§ Given data:
============
/-- The radius differential is `t*`-independent: `dr_{tn x} = dr_x`. [cite: arXiv07060622, (33)] -/
theorem fderiv_radius_tn (hx : 0 < Kerr.radius a x) :
    fderiv ℝ (Kerr.radius a) (tn x) = fderiv ℝ (Kerr.radius a) x := by
  have hx' : 0 < Kerr.radius a (tn x) := by rwa [radius_tn]
  rw [(Kerr.hasFDerivAt_radius hx).fderiv, (Kerr.hasFDerivAt_radius hx').fderiv, spatial_tn]

/-- `x ↦ dr_x` is smooth wherever `r > 0`. [cite: arXiv07060622, (33)] -/
theorem contDiffAt_fderiv_radius (hx : 0 < Kerr.radius a x) :
    ContDiffAt ℝ 1 (fderiv ℝ (Kerr.radius a)) x :=
  (Kerr.contDiffAt_radius hx (n := 2)).fderiv_right (m := 1) (by norm_num)

/-! #### The outgoing ray `s ↦ q + s n` through a collar point, time-normalised -/

/-- `tn n = n` (`n⁰ = 0`). [cite: arXiv07060622, (32)] -/
theorem tn_nvec (a : ℝ) (x : E4) : tn (nvec a x) = nvec a x := by
  rw [tn_eq, nvec_apply_zero, zero_smul, sub_zero]

/-- `tn (q + s n) = tn q + s n` (`n⁰ = 0`). [cite: arXiv07060622, (32)] -/
theorem tn_add_smul_nvec (a : ℝ) (q : E4) (s : ℝ) : tn (q + s • nvec a q) = tn q + s • nvec a q := by
  rw [tn_add_smul, tn_nvec]

/-- The time-normalised ray segment `{(0, q⃗ + s ℓ⃗) : −d ≤ s ≤ 0}` through a point with
`r(q) = r₊ + d` lies in the shell `r₊ ≤ r ≤ R` (`R ≥ r₊ + d`). Kerr–Schild 1965, §2. [cite: arXiv07060622, (32)–(33)] -/
theorem tn_ray_mem_shell {q : E4} {rp d R : ℝ} (hrp : 0 < rp) (hq : Kerr.radius a q = rp + d)
    (hd : 0 ≤ d) (hR : rp + d ≤ R) {s : ℝ} (hs1 : -d ≤ s) (hs2 : s ≤ 0) :
    tn (q + s • nvec a q) ∈ shell a rp R := by
  have hq0 : 0 < Kerr.radius a q := by rw [hq]; linarith
  have hr : Kerr.radius a (q + s • nvec a q) = Kerr.radius a q + s :=
    radius_add_smul_nvec hq0 (by rw [hq]; linarith)
  refine ⟨tn_apply_zero _, ?_, ?_⟩
  · rw [radius_tn, hr, hq]; linarith
  · rw [radius_tn, hr, hq]; linarith

/-- The segment from the time-normalised foot point `(0, q⃗ − dℓ⃗)` to `(0, q⃗)` lies in the shell. [cite: arXiv07060622, (32)–(33)] -/
theorem segment_ray_subset_shell {q : E4} {rp d R : ℝ} (hrp : 0 < rp) (hq : Kerr.radius a q = rp + d)
    (hd : 0 ≤ d) (hR : rp + d ≤ R) :
    segment ℝ (tn (q + (-d) • nvec a q)) (tn q) ⊆ shell a rp R := by
  rw [segment_eq_image']
  rintro _ ⟨θ, ⟨hθ0, hθ1⟩, rfl⟩
  have h1 : tn (q + (-d) • nvec a q) + θ • (tn q - tn (q + (-d) • nvec a q)) =
      tn (q + (-d + θ * d) • nvec a q) := by
    rw [tn_add_smul_nvec, tn_add_smul_nvec]
    module
  show tn (q + (-d) • nvec a q) + θ • (tn q - tn (q + (-d) • nvec a q)) ∈ shell a rp R
  rw [h1]
  exact tn_ray_mem_shell hrp hq hd hR (by nlinarith) (by nlinarith)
============
§ Task brief:
Give again only the lines of the material above that run from the one with "theorem tn_add_smul_nvec (a" through the end, both included, exactly as they appear.

§ Your solution:
theorem tn_add_smul_nvec (a : ℝ) (q : E4) (s : ℝ) : tn (q + s • nvec a q) = tn q + s • nvec a q := by
  rw [tn_add_smul, tn_nvec]

/-- The time-normalised ray segment `{(0, q⃗ + s ℓ⃗) : −d ≤ s ≤ 0}` through a point with
`r(q) = r₊ + d` lies in the shell `r₊ ≤ r ≤ R` (`R ≥ r₊ + d`). Kerr–Schild 1965, §2. [cite: arXiv07060622, (32)–(33)] -/
theorem tn_ray_mem_shell {q : E4} {rp d R : ℝ} (hrp : 0 < rp) (hq : Kerr.radius a q = rp + d)
    (hd : 0 ≤ d) (hR : rp + d ≤ R) {s : ℝ} (hs1 : -d ≤ s) (hs2 : s ≤ 0) :
    tn (q + s • nvec a q) ∈ shell a rp R := by
  have hq0 : 0 < Kerr.radius a q := by rw [hq]; linarith
  have hr : Kerr.radius a (q + s • nvec a q) = Kerr.radius a q + s :=
    radius_add_smul_nvec hq0 (by rw [hq]; linarith)
  refine ⟨tn_apply_zero _, ?_, ?_⟩
  · rw [radius_tn, hr, hq]; linarith
  · rw [radius_tn, hr, hq]; linarith

/-- The segment from the time-normalised foot point `(0, q⃗ − dℓ⃗)` to `(0, q⃗)` lies in the shell. [cite: arXiv07060622, (32)–(33)] -/
theorem segment_ray_subset_shell {q : E4} {rp d R : ℝ} (hrp : 0 < rp) (hq : Kerr.radius a q = rp + d)
    (hd : 0 ≤ d) (hR : rp + d ≤ R) :
    segment ℝ (tn (q + (-d) • nvec a q)) (tn q) ⊆ shell a rp R := by
  rw [segment_eq_image']
  rintro _ ⟨θ, ⟨hθ0, hθ1⟩, rfl⟩
  have h1 : tn (q + (-d) • nvec a q) + θ • (tn q - tn (q + (-d) • nvec a q)) =
      tn (q + (-d + θ * d) • nvec a q) := by
    rw [tn_add_smul_nvec, tn_add_smul_nvec]
    module
  show tn (q + (-d) • nvec a q) + θ • (tn q - tn (q + (-d) • nvec a q)) ∈ shell a rp R
  rw [h1]
  exact tn_ray_mem_shell hrp hq hd hR (by nlinarith) (by nlinarith)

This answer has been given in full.